**Stored data**:

import Summits.QuantumFields.YangMills.Theorems.LangevinControlUVOSLegsFromFemtoAndGapDefs
import Literature.MathematicalPhysics.QuantumLattice.LatticeGaugeDLRFarFactorProofs
import Literature.MathematicalPhysics.QuantumFieldTheory.LatticeGaugeProofs

/-!
# Stub `stub_collar` of line `dlr-collar-transfer` (crux stmt-QuantumFields-9367): FBL ⇒ MomentBounds

`Summit.QuantumFields.YangMills.Cruxes.OSLegsFromFemtoAndGap.DlrCollarTransfer.stub_collar : Statement.stub_collar`,
i.e. for every compact `G`, lattice representation `r` and unit map `a`, `FBL G r a → MomentBounds G r a`: the
frozen-boundary femto law for the action density (kernel means at depth `d` are within `C₁/d⁴` of `p β`, for EVERY
exterior) transfers to `(2C₁/R⁴)ⁿ` bounds on the centred `n`-th moments of the action densities at pairwise
torus-separated sites, on EVERY odd torus `(ℤ/(2L+1))⁴` with `4R+8 ≤ L`.

Proof: instantiate the tree's `abs_integral_prod_sub_mean_le` (`LatticeGaugeDLRFarFactorProofs.lean`: one torus DLR
step per site with the other factors as far factor, sup bounds) with the volumes `Λᵢ = cubeEdges (xᵢ − (R+1)) (2R+3)`
(the radius-`R+1` cube centred at `xᵢ`, centre depth `R+2`) and the observables `Aᵢ = dens (xᵢ)`; the geometric
side conditions (each `Λᵢ ∪ supp Aᵢ ∪ ∂Λᵢ` lies in the radius-`R+2` sup-ball around `xᵢ`, which injects into the torus
since `2R+4 < 2L+1`, and the balls of radius `R+2` around `xⱼ` and `R+1` around `xᵢ` are disjoint on the torus by the
separation hypothesis `2R+4 ≤ |xᵢ k − xⱼ k|_{torus}`) are §1; FBL at depth `R+2` gives `ε = C₁/(R+2)⁴ ≤ C₁/R⁴` (§2).
Constants: `C = 2C₁`, `β₄ = β₁`, `ℓ₄ = ℓ₁/5` (`(2R+3)·a β ≤ 5R·a β ≤ ℓ₁` when `a β ≥ 0`, trivial otherwise).
-/

set_option autoImplicit false

noncomputable section

open scoped SchwartzMap
open MeasureTheory Filter Topology
open Literature.MathematicalPhysics.QuantumFieldTheory Literature.MathematicalPhysics.QuantumLattice
open Literature.MathematicalPhysics.AQFT Literature.Probability.LatticeModels

namespace Summit.QuantumFields.YangMills.Cruxes.OSLegsFromFemtoAndGap.DlrCollarTransfer

/-! ## §1 Geometry of the centred cubes and of the action density -/

section CubeGeometry

/-- Sites of the cube of side `2R+3` based at `x − (R+1)` lie within sup-distance `R+1` of `x`. [folklore] -/
theorem near_of_mem_cubeSites_centred {x y : Fin 4 → ℤ} {R : ℕ}
    (hy : y ∈ cubeSites (fun k => x k - (R + 1)) (2 * R + 3)) (j : Fin 4) : |y j - x j| ≤ (R : ℤ) + 1 := by
  have h := Fintype.mem_piFinset.1 hy j
  rw [Finset.mem_Ico] at h
  rw [abs_le]
  push_cast at h
  constructor <;> linarith [h.1, h.2]

/-- Interior links of a cube are based at cube sites. [folklore] -/
theorem fst_mem_cubeSites_of_mem_cubeEdges {c : Fin 4 → ℤ} {b : ℕ}
    {e : Literature.MathematicalPhysics.QuantumLattice.ZdEdge 4} (he : e ∈ cubeEdges c b) : e.1 ∈ cubeSites c b := by
  unfold cubeEdges at he
  exact (Finset.mem_product.1 (Finset.mem_filter.1 he).1).1

/-- The centre of the cube of side `2R+3` based at `x − (R+1)` has depth `R+2`. [folklore] -/
theorem depth_centred (x : Fin 4 → ℤ) (R : ℕ) : depth (fun k => x k - (R + 1)) (2 * R + 3) x = R + 2 := by
  unfold depth
  have key : ∀ j : Fin 4, min (x j - (x j - ((R : ℤ) + 1)) + 1).toNat
      (x j - ((R : ℤ) + 1) + ((2 * R + 3 : ℕ) : ℤ) - x j).toNat = R + 2 := by
    intro j
    have e1 : x j - (x j - ((R : ℤ) + 1)) + 1 = ((R + 2 : ℕ) : ℤ) := by push_cast; ring
    have e2 : x j - ((R : ℤ) + 1) + ((2 * R + 3 : ℕ) : ℤ) - x j = ((R + 2 : ℕ) : ℤ) := by push_cast; ring
    rw [e1, e2, Int.toNat_natCast, min_self]
  simp only [key]
  exact Finset.inf'_const _ _

/-- Edges of plaquettes touching the cube of side `2R+3` based at `x − (R+1)` lie within sup-distance `R+2` of `x`.
[folklore] -/
theorem near_of_mem_boundary_centred {x : Fin 4 → ℤ} {R : ℕ}
    {e : Literature.MathematicalPhysics.QuantumLattice.ZdEdge 4}
    (he : e ∈ (plaquettesTouching (cubeEdges (fun k => x k - (R + 1)) (2 * R + 3))).biUnion plaquetteEdges)
    (j : Fin 4) : |e.1 j - x j| ≤ (R : ℤ) + 2 := by
  obtain ⟨e₀, he₀, hnear⟩ := exists_near_of_mem_plaquettesTouching_biUnion he
  have h0 := near_of_mem_cubeSites_centred (fst_mem_cubeSites_of_mem_cubeEdges he₀) j
  have h1 := abs_sub_le (e.1 j) (e₀.1 j) (x j)
  linarith [hnear j]

variable {G : Type} [Group G] [TopologicalSpace G] [IsTopologicalGroup G] [CompactSpace G]
  [MeasurableSpace G] [BorelSpace G] (r : LatticeRep G)

/-- The action density at `x` is continuous. [folklore] -/
theorem continuous_dens (x : Fin 4 → ℤ) : Continuous (dens G r x) :=
  (continuous_actionDensity r.continuous).comp (continuous_configShift (-x))

/-- The action density at `x` is a cylinder observable on the translate by `x` of the curvature support. [folklore] -/
theorem isCylinder_dens (x : Fin 4 → ℤ) :
    IsCylinder (dens G r x) (r.curvature.supp.image fun e => (e.1 - -x, e.2)) :=
  IsCylinder.comp_configShift r.curvature.isCylinder (-x)

/-- The support of the action density at `x` is based at sites `y` with `0 ≤ y − x ≤ 1` coordinatewise. [folklore] -/
theorem near_of_mem_supp_dens {x : Fin 4 → ℤ} {e : Literature.MathematicalPhysics.QuantumLattice.ZdEdge 4}
    (he : e ∈ r.curvature.supp.image fun e => (e.1 - -x, e.2)) (j : Fin 4) :
    0 ≤ e.1 j - x j ∧ e.1 j - x j ≤ 1 := by
  obtain ⟨e', he', rfl⟩ := Finset.mem_image.1 he
  change e' ∈ Finset.univ.biUnion (fun p : Fin 4 × Fin 4 => originPlaquetteSupport p.1 p.2) at he'
  obtain ⟨p, -, hp⟩ := Finset.mem_biUnion.1 he'
  simp only [originPlaquetteSupport, Finset.mem_insert, Finset.mem_singleton] at hp
  simp only [sub_neg_eq_add, Pi.add_apply, add_sub_cancel_right]
  rcases hp with rfl | rfl | rfl | rfl <;> simp [Pi.single_apply] <;> split_ifs <;> simp

/-- For `R ≥ 1` the action density at `x` is a cylinder observable on the interior links of the cube of side
`2R+3` based at `x − (R+1)` (its support is based at `x`, `x + eᵢ`, with both endpoints in `x + [0, 2]⁴`). [folklore] -/
theorem isCylinder_dens_cube {R : ℕ} (hR : 1 ≤ R) (x : Fin 4 → ℤ) :
    IsCylinder (dens G r x) (cubeEdges (fun k => x k - (R + 1)) (2 * R + 3)) := by
  refine (isCylinder_dens r x).mono (Finset.coe_subset.2 fun e he => ?_)
  have h01 := near_of_mem_supp_dens r he
  unfold cubeEdges cubeSites
  simp only [Finset.mem_filter, Finset.mem_product, Finset.mem_univ, and_true, Fintype.mem_piFinset,
    Finset.mem_Ico, Pi.add_apply, Pi.single_apply]
  refine ⟨fun j => ?_, fun j => ?_⟩
  · obtain ⟨h0, h1⟩ := h01 j
    push_cast
    constructor <;> omega
  · obtain ⟨h0, h1⟩ := h01 j
    split_ifs <;> push_cast <;> constructor <;> omega

/-- **Injectivity side condition** of the DLR step at a site: the cube of radius `R+1` around `x` and the edges of
the plaquettes touching it lie in the sup-ball of radius `R+2` around `x`, on which reduction mod `2L+1` is
injective when `4R+8 ≤ L`. [folklore] -/
theorem injOn_torusProj_cube {L R : ℕ} (hRL : 4 * R + 8 ≤ L) (x : Fin 4 → ℤ) :
    Set.InjOn (Torus.proj (2 * L + 1))
      (((cubeEdges (fun k => x k - (R + 1)) (2 * R + 3) ∪ cubeEdges (fun k => x k - (R + 1)) (2 * R + 3) ∪
          (plaquettesTouching (cubeEdges (fun k => x k - (R + 1)) (2 * R + 3))).biUnion plaquetteEdges).image
          Prod.fst : Set (Fin 4 → ℤ))) := by
  refine (injOn_torusProj_of_near (M := 2 * L + 1) x (ϱ := (R : ℤ) + 2) (by push_cast; omega)).mono ?_
  intro y hy
  obtain ⟨e, he, rfl⟩ := Finset.mem_image.1 (Finset.mem_coe.1 hy)
  simp only [Set.mem_setOf_eq]
  rcases Finset.mem_union.1 he with he | he
  · rw [Finset.union_idempotent] at he
    exact fun j => (near_of_mem_cubeSites_centred (fst_mem_cubeSites_of_mem_cubeEdges he) j).trans (by linarith)
  · exact near_of_mem_boundary_centred he

/-- **Separation side condition**: if `x` and `x'` are at torus distance `≥ 2R+4` in some coordinate, then the
cube of radius `R+1` around `x'` and the boundary edges of that cube (radius `R+2` around `x'`) do not meet the
cube of radius `R+1` around `x` on the torus `(ℤ/(2L+1))⁴`. [folklore] -/
theorem torusEdge_ne_cube {L R : ℕ} {x x' : Fin 4 → ℤ}
    (hsep : ∃ k : Fin 4, (2 * (R : ℤ) + 4) ≤ |((((x k - x' k : ℤ) : ZMod (2 * L + 1))).valMinAbs : ℤ)|)
    {e e' : Literature.MathematicalPhysics.QuantumLattice.ZdEdge 4}
    (he : e ∈ cubeEdges (fun k => x' k - (R + 1)) (2 * R + 3) ∪
      (plaquettesTouching (cubeEdges (fun k => x' k - (R + 1)) (2 * R + 3))).biUnion plaquetteEdges)
    (he' : e' ∈ cubeEdges (fun k => x k - (R + 1)) (2 * R + 3)) :
    torusEdge (2 * L + 1) e ≠ torusEdge (2 * L + 1) e' := by
  obtain ⟨k, hk⟩ := hsep
  have hnear : ∀ j, |e.1 j - x' j| ≤ (R : ℤ) + 2 := by
    rcases Finset.mem_union.1 he with h | h
    · exact fun j => (near_of_mem_cubeSites_centred (fst_mem_cubeSites_of_mem_cubeEdges h) j).trans (by linarith)
    · exact near_of_mem_boundary_centred h
  have hnear' : ∀ j, |e'.1 j - x j| ≤ (R : ℤ) + 1 := fun j =>
    near_of_mem_cubeSites_centred (fst_mem_cubeSites_of_mem_cubeEdges he') j
  exact torusEdge_ne_of_separated (ϱ := (R : ℤ) + 1) (ϱ' := (R : ℤ) + 2) (by linarith) hnear hnear'

end CubeGeometry

/-! ## §2 FBL at the centre of the cube; the stub -/

section Transfer

variable {G : Type} [Group G] [TopologicalSpace G] [IsTopologicalGroup G] [CompactSpace G]
  [MeasurableSpace G] [BorelSpace G] (r : LatticeRep G)

/-- FBL at the centre (depth `R+2`) of the cube of side `2R+3` around `x`: the kernel mean of the action density
at `x` is within `C₁/R⁴` of `p`, for every exterior. [folklore] -/
theorem abs_kerE_dens_centred_sub_le {aβ C₁ ℓ₁ β pβ : ℝ} (hC₁ : 0 ≤ C₁)
    (hF : ∀ (c : Fin 4 → ℤ) (b : ℕ), (b : ℝ) * aβ ≤ ℓ₁ → ∀ (η : LGConfig 4 G) (x : Fin 4 → ℤ),
      2 ≤ depth c b x → |kerE G r β c b η (dens G r x) - pβ| ≤ C₁ / (depth c b x : ℝ) ^ 4)
    {R : ℕ} (hR : 1 ≤ R) (hb : ((2 * R + 3 : ℕ) : ℝ) * aβ ≤ ℓ₁) (x : Fin 4 → ℤ) (η : LGConfig 4 G) :
    |kerE G r β (fun k => x k - (R + 1)) (2 * R + 3) η (dens G r x) - pβ| ≤ C₁ / (R : ℝ) ^ 4 := by
  have hd := depth_centred x R
  have h1 := hF (fun k => x k - (R + 1)) (2 * R + 3) hb η x (by rw [hd]; omega)
  rw [hd] at h1
  refine h1.trans ?_
  have hR' : (0 : ℝ) < R := Nat.cast_pos.2 hR
  push_cast
  refine div_le_div_of_nonneg_left hC₁ (pow_pos hR' 4) ?_
  gcongr
  linarith

/-- Registered stub `stub_collar` (CollarTransfer): `FBL G r a → MomentBounds G r a` for every compact `G`, lattice
representation `r` and unit map `a` — the frozen-boundary femto law collars to `(2C₁/R⁴)ⁿ` centred-moment bounds on
every odd torus, by one torus DLR step per site (tree `abs_integral_prod_sub_mean_le`) on the radius-`R+1` cubes
around the sites. [folklore] -/
theorem stub_collar : Statement.stub_collar := by
  intro G _ _ _ _ _ _ r a hFBL
  obtain ⟨C₁, β₁, ℓ₁, p, hℓ₁, hC₁, hF⟩ := hFBL
  refine ⟨2 * C₁, β₁, ℓ₁ / 5, by positivity, by positivity, ?_⟩
  intro β hβ L n x R hR hRa hRL hsep
  haveI : SecondCountableTopology G :=
    (r.continuous.isClosedEmbedding r.injective).isEmbedding.secondCountableTopology
  obtain ⟨CA, hCA⟩ := r.curvature.bounded
  -- the cubes of side `2R+3` are femto cubes
  have hb : ((2 * R + 3 : ℕ) : ℝ) * a β ≤ ℓ₁ := by
    rcases le_or_gt 0 (a β) with ha | ha
    · have h5 : ((2 * R + 3 : ℕ) : ℝ) ≤ 5 * R := by
        have : (1 : ℝ) ≤ R := by exact_mod_cast hR
        push_cast
        linarith
      calc ((2 * R + 3 : ℕ) : ℝ) * a β ≤ 5 * R * a β := mul_le_mul_of_nonneg_right h5 ha
        _ = 5 * ((R : ℝ) * a β) := by ring
        _ ≤ 5 * (ℓ₁ / 5) := by gcongr
        _ = ℓ₁ := by ring
    · have : ((2 * R + 3 : ℕ) : ℝ) * a β ≤ 0 := mul_nonpos_of_nonneg_of_nonpos (by positivity) ha.le
      linarith
  -- the data of the abstract collar bound (tree `abs_integral_prod_sub_mean_le`): volumes = supports = the cubes
  have hAc : ∀ i : Fin n, Continuous (dens G r (x i)) := fun i => continuous_dens r (x i)
  have hAb : ∀ (i : Fin n) (U : LGConfig 4 G), |dens G r (x i) U| ≤ CA := fun i U => hCA _
  have hAS : ∀ i : Fin n, IsCylinder (dens G r (x i)) (cubeEdges (fun k => x i k - (R + 1)) (2 * R + 3)) :=
    fun i => isCylinder_dens_cube r hR (x i)
  have hinj : ∀ i : Fin n, Set.InjOn (Torus.proj (2 * L + 1))
      (((cubeEdges (fun k => x i k - (R + 1)) (2 * R + 3) ∪ cubeEdges (fun k => x i k - (R + 1)) (2 * R + 3) ∪
          (plaquettesTouching (cubeEdges (fun k => x i k - (R + 1)) (2 * R + 3))).biUnion plaquetteEdges).image
          Prod.fst : Set (Fin 4 → ℤ))) := fun i => injOn_torusProj_cube hRL (x i)
  have hfar : ∀ i j : Fin n, i ≠ j → ∀ e ∈ cubeEdges (fun k => x j k - (R + 1)) (2 * R + 3) ∪
      (plaquettesTouching (cubeEdges (fun k => x j k - (R + 1)) (2 * R + 3))).biUnion plaquetteEdges,
      ∀ e' ∈ cubeEdges (fun k => x i k - (R + 1)) (2 * R + 3),
      torusEdge (2 * L + 1) e ≠ torusEdge (2 * L + 1) e' :=
    fun i j hij e he e' he' => torusEdge_ne_cube (hsep i j hij) he he'
  have hm : ∀ i : Fin n, torusE G r β L (dens G r (x i)) =
      ∫ W, dens G r (x i) (torusLift (2 * L + 1) W) ∂(wilsonMeasure r.ρ β) := fun i => rfl
  have hker : ∀ (i : Fin n) (η : LGConfig 4 G), |(∫ U, dens G r (x i) U ∂(ymSpecification r.ρ β
      (cubeEdges (fun k => x i k - (R + 1)) (2 * R + 3)) η)) - p β| ≤ C₁ / (R : ℝ) ^ 4 :=
    fun i η => abs_kerE_dens_centred_sub_le r hC₁ (hF β hβ) hR hb (x i) η
  have key := abs_integral_prod_sub_mean_le (d := 4) r.ρ r.continuous β (L := 2 * L + 1) (n := n)
    (fun i => cubeEdges (fun k => x i k - (R + 1)) (2 * R + 3))
    (fun i => cubeEdges (fun k => x i k - (R + 1)) (2 * R + 3))
    (fun i => dens G r (x i)) hAc hAb hAS hinj hfar (fun i => torusE G r β L (dens G r (x i))) hm hker
  rw [show (2 : ℝ) * (C₁ / (R : ℝ) ^ 4) = 2 * C₁ / (R : ℝ) ^ 4 from (mul_div_assoc _ _ _).symm] at key
  exact key

end Transfer

end Summit.QuantumFields.YangMills.Cruxes.OSLegsFromFemtoAndGap.DlrCollarTransfer

end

**How to complete this task**:
If a line of the entries contains "MomentBounds", it counts; give the total of such lines and nothing more.

**Completed exercise**:
3